- [PROBLEM TO SOLVE]: All lines in the material below that hold "certified" should be found and copied.
########################################
import Summits.HubbardSuperconductivity.HubbardSuperconductivity.Theorems.AnisotropyChordTransferFibre3FinXBSym

/-!
# Route `AnisotropyChord` / H0 rotor rung: FIN exact-block row-`N₁` certificate at `L = 17` — cell facts, part `f`

Kernel facts `xbCellAny 17 (49/50) la lb c = true` (via the symmetric-table evaluator `xbCellAnyW` of `…FinXBSym`: `rw [← xbCellAnyW_eq]; decide +kernel`, zero data) for 4 λ-cells of the per-`L` cover
(`…FinXBCover.xbCheck`; cell design: p3 g5 scratch `xb_design.py`, float mirror `xb_mirror.py`); assembled in `…FinXBSeventeen`.
Prover seat `hubbard-h0-rotor-p3` g5; helper for piece A = stmt-HubbardSuperconductivity-23918 of rung 19089 (`--supports`, helper class).
WHAT THIS IS NOT: nothing here proves superconductivity in the Hubbard model (rotor TARGET as worded stays FALSE, g15 verdict); kernel facts for the FIN certificate of ONE hypothesis (row `N₁`) of ONE conditional reduction.  Tree imports only; no sorry, no new axioms.
-/

set_option linter.dupNamespace false

namespace Summit.HubbardSuperconductivity.HubbardSuperconductivity.Theorems.AnisotropyChord.Transfer.Fibre3

namespace FinXB

set_option maxHeartbeats 4000000 in
/-- kernel fact: cell 34 at `L = 17` (certified, c = (9/20 : ℚ)). [folklore] -/
theorem xb17_34 : xbCellAny 17 (49/50 : ℚ) 688795869991158 730123622190628 (9/20 : ℚ) = true := by
  rw [← xbCellAnyW_eq]
  decide +kernel

set_option maxHeartbeats 4000000 in
/-- kernel fact: cell 35 at `L = 17` (certified, c = (9/20 : ℚ)). [folklore] -/
theorem xb17_35 : xbCellAny 17 (49/50 : ℚ) 730123622190628 773931039522066 (9/20 : ℚ) = true := by
  rw [← xbCellAnyW_eq]
  decide +kernel

set_option maxHeartbeats 4000000 in
/-- kernel fact: cell 36 at `L = 17` (certified, c = (9/20 : ℚ)). [folklore] -/
theorem xb17_36 : xbCellAny 17 (49/50 : ℚ) 773931039522066 820366901893391 (9/20 : ℚ) = true := by
  rw [← xbCellAnyW_eq]
  decide +kernel

set_option maxHeartbeats 4000000 in
/-- kernel fact: cell 37 at `L = 17` (certified, c = (9/20 : ℚ)). [folklore] -/
theorem xb17_37 : xbCellAny 17 (49/50 : ℚ) 820366901893391 869588916006995 (9/20 : ℚ) = true := by
  rw [← xbCellAnyW_eq]
  decide +kernel

end FinXB

end Summit.HubbardSuperconductivity.HubbardSuperconductivity.Theorems.AnisotropyChord.Transfer.Fibre3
########################################
- [THE ANSWER]:
/-- kernel fact: cell 34 at `L = 17` (certified, c = (9/20 : ℚ)). [folklore] -/
/-- kernel fact: cell 35 at `L = 17` (certified, c = (9/20 : ℚ)). [folklore] -/
/-- kernel fact: cell 36 at `L = 17` (certified, c = (9/20 : ℚ)). [folklore] -/
/-- kernel fact: cell 37 at `L = 17` (certified, c = (9/20 : ℚ)). [folklore] -/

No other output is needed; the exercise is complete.